Currently you can only request a backtrace of either all cpus, or
all cpus but yourself. It can also be helpful to request a remote
backtrace of a single cpu, and since we want that, the logical
extension is to support a cpumask as the underlying primitive.

This change modifies the existing lib/nmi_backtrace.c code to take
a cpumask as its basic primitive, and modifies the linux/nmi.h code
to use either the old "all/all_but_self" arch methods, or the new
"cpumask" method, depending on which is available.

The existing clients of nmi_backtrace (arm and x86) are converted
to using the new cpumask approach in this change.

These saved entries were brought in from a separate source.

omit [Fintype J] in
/-- The overlap of two hole-channel terms: for a FAR pair it is at most `√H_{j'} · √H_j`
(Cauchy–Schwarz after inserting the crossed hole indicators, which equal one wherever the terms are
non-zero), and for ANY pair at most `‖ψ‖²` — combined:
`Σ_s |v_j(s)| |v_{j'}(s)| ≤ √H_{j'} √H_j + [¬ far] ‖ψ‖²`. [folklore] -/
theorem sum_norm_holeTerm_mul_le (hab : ∀ j, a j ≠ b j) (j j' : J) :
    (∑ s : Finset ι, ‖(if o j ∉ s then (1 : ℂ) else 0) *
          ((annihilation (a j) * annihilation (b j)) *ᵥ ψ) s‖ *
        ‖(if o j' ∉ s then (1 : ℂ) else 0) *
          ((annihilation (a j') * annihilation (b j')) *ᵥ ψ) s‖) ≤
      Real.sqrt (∑ t : Finset ι, if a j' ∉ t ∧ o j' ∉ t then ‖ψ t‖ ^ 2 else 0) *
          Real.sqrt (∑ t : Finset ι, if a j ∉ t ∧ o j ∉ t then ‖ψ t‖ ^ 2 else 0) +
        (if (a j ≠ a j' ∧ a j ≠ o j' ∧ b j ≠ a j' ∧ b j ≠ o j') ∧
            (a j' ≠ a j ∧ a j' ≠ o j ∧ b j' ≠ a j ∧ b j' ≠ o j) then 0 else 1) *
          ∑ t : Finset ι, ‖ψ t‖ ^ 2 := by
  classical
  -- abbreviations
  set v : Finset ι → ℝ := fun s => ‖(if o j ∉ s then (1 : ℂ) else 0) *
      ((annihilation (a j) * annihilation (b j)) *ᵥ ψ) s‖ with hv
  set v' : Finset ι → ℝ := fun s => ‖(if o j' ∉ s then (1 : ℂ) else 0) *
      ((annihilation (a j') * annihilation (b j')) *ᵥ ψ) s‖ with hv'
  have hv0 : ∀ s, 0 ≤ v s := fun s => norm_nonneg _
  have hv'0 : ∀ s, 0 ≤ v' s := fun s => norm_nonneg _
  have hH0 : 0 ≤ Real.sqrt (∑ t : Finset ι, if a j' ∉ t ∧ o j' ∉ t then ‖ψ t‖ ^ 2 else 0) *
      Real.sqrt (∑ t : Finset ι, if a j ∉ t ∧ o j ∉ t then ‖ψ t‖ ^ 2 else 0) := by positivity
  have hψ0 : 0 ≤ ∑ t : Finset ι, ‖ψ t‖ ^ 2 := Finset.sum_nonneg fun _ _ => by positivity
  -- support: a non-zero hole-channel term forces a hole at its own site
  have hsupp : ∀ s, v s ≠ 0 → a j ∉ s ∧ o j ∉ s := by
    intro s hs
    by_contra hno
    apply hs
    simp only [hv]
    by_cases ho : o j ∈ s
    · simp [ho]
    · have ha : a j ∈ s := by tauto
      have hT : ((annihilation (a j) * annihilation (b j)) *ᵥ ψ) s = 0 := by
        rw [annihilation_mul_annihilation_mulVec_apply, if_neg]
        exact fun h => h.1 ha
      simp [hT]
  have hsupp' : ∀ s, v' s ≠ 0 → a j' ∉ s ∧ o j' ∉ s := by
    intro s hs
    by_contra hno
    apply hs
    simp only [hv']
    by_cases ho : o j' ∈ s
    · simp [ho]
    · have ha : a j' ∈ s := by tauto
      have hT : ((annihilation (a j') * annihilation (b j')) *ᵥ ψ) s = 0 := by
        rw [annihilation_mul_annihilation_mulVec_apply, if_neg]
        exact fun h => h.1 ha
      simp [hT]
  change ∑ s, v s * v' s ≤ _
  by_cases hfar : (a j ≠ a j' ∧ a j ≠ o j' ∧ b j ≠ a j' ∧ b j ≠ o j') ∧
      (a j' ≠ a j ∧ a j' ≠ o j ∧ b j' ≠ a j ∧ b j' ≠ o j)
  · rw [if_pos hfar, zero_mul, add_zero]
    -- insert the crossed indicators
    have hcross : ∀ s, v s * v' s =
        (if a j' ∉ s ∧ o j' ∉ s then v s else 0) * (if a j ∉ s ∧ o j ∉ s then v' s else 0) := by
      intro s
      by_cases hz : v s = 0
      · rw [hz]; simp
      by_cases hz' : v' s = 0
      · rw [hz']; simp
      rw [if_pos (hsupp' s hz'), if_pos (hsupp s hz)]
    rw [Finset.sum_congr rfl fun s _ => hcross s]
    refine (sum_mul_le_sqrt_mul_sqrt _ _ _).trans ?_
    have hA : (∑ s, (if a j' ∉ s ∧ o j' ∉ s then v s else 0) ^ 2) ≤
        ∑ t : Finset ι, if a j' ∉ t ∧ o j' ∉ t then ‖ψ t‖ ^ 2 else 0 := by
      refine le_trans (le_of_eq (Finset.sum_congr rfl fun s _ => ?_))
        (sum_ite_hole_norm_sq_holeTerm_le a b o ψ hab hfar.1.1 hfar.1.2.1 hfar.1.2.2.1 hfar.1.2.2.2)
      by_cases hc : a j' ∉ s ∧ o j' ∉ s
      · rw [if_pos hc, if_pos hc]
      · rw [if_neg hc, if_neg hc]; simp
    have hB : (∑ s, (if a j ∉ s ∧ o j ∉ s then v' s else 0) ^ 2) ≤
        ∑ t : Finset ι, if a j ∉ t ∧ o j ∉ t then ‖ψ t‖ ^ 2 else 0 := by
      refine le_trans (le_of_eq (Finset.sum_congr rfl fun s _ => ?_))
        (sum_ite_hole_norm_sq_holeTerm_le a b o ψ hab hfar.2.1 hfar.2.2.1 hfar.2.2.2.1 hfar.2.2.2.2)
      by_cases hc : a j ∉ s ∧ o j ∉ s
      · rw [if_pos hc, if_pos hc]
      · rw [if_neg hc, if_neg hc]; simp
    exact mul_le_mul (Real.sqrt_le_sqrt hA) (Real.sqrt_le_sqrt hB) (Real.sqrt_nonneg _)
      (Real.sqrt_nonneg _)
  · rw [if_neg hfar, one_mul]
    refine le_trans ?_ (le_add_of_nonneg_left hH0)
    refine (sum_mul_le_sqrt_mul_sqrt _ _ _).trans ?_
    have h1 : Real.sqrt (∑ s, v s ^ 2) ≤ Real.sqrt (∑ t : Finset ι, ‖ψ t‖ ^ 2) :=
      Real.sqrt_le_sqrt (by simpa [hv] using sum_norm_sq_holeTerm_le a b o ψ hab j)
    have h2 : Real.sqrt (∑ s, v' s ^ 2) ≤ Real.sqrt (∑ t : Finset ι, ‖ψ t‖ ^ 2) :=
      Real.sqrt_le_sqrt (by simpa [hv'] using sum_norm_sq_holeTerm_le a b o ψ hab j')
    calc Real.sqrt (∑ s, v s ^ 2) * Real.sqrt (∑ s, v' s ^ 2)
        ≤ Real.sqrt (∑ t : Finset ι, ‖ψ t‖ ^ 2) * Real.sqrt (∑ t : Finset ι, ‖ψ t‖ ^ 2) :=
          mul_le_mul h1 h2 (Real.sqrt_nonneg _) (Real.sqrt_nonneg _)
      _ = ∑ t : Finset ι, ‖ψ t‖ ^ 2 := Real.mul_self_sqrt hψ0

end Channels

end PairFieldCarrier

end Literature.MathematicalPhysics.QuantumLattice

Signed-off-by: Chris Metcalf <[email protected]>
---
arch/arm/include/asm/irq.h | 4 +--
arch/arm/kernel/smp.c | 4 +--
arch/x86/include/asm/irq.h | 4 +--
arch/x86/kernel/apic/hw_nmi.c | 6 ++---
include/linux/nmi.h | 63 ++++++++++++++++++++++++++++++++++---------
lib/nmi_backtrace.c | 15 +++++------
6 files changed, 65 insertions(+), 31 deletions(-)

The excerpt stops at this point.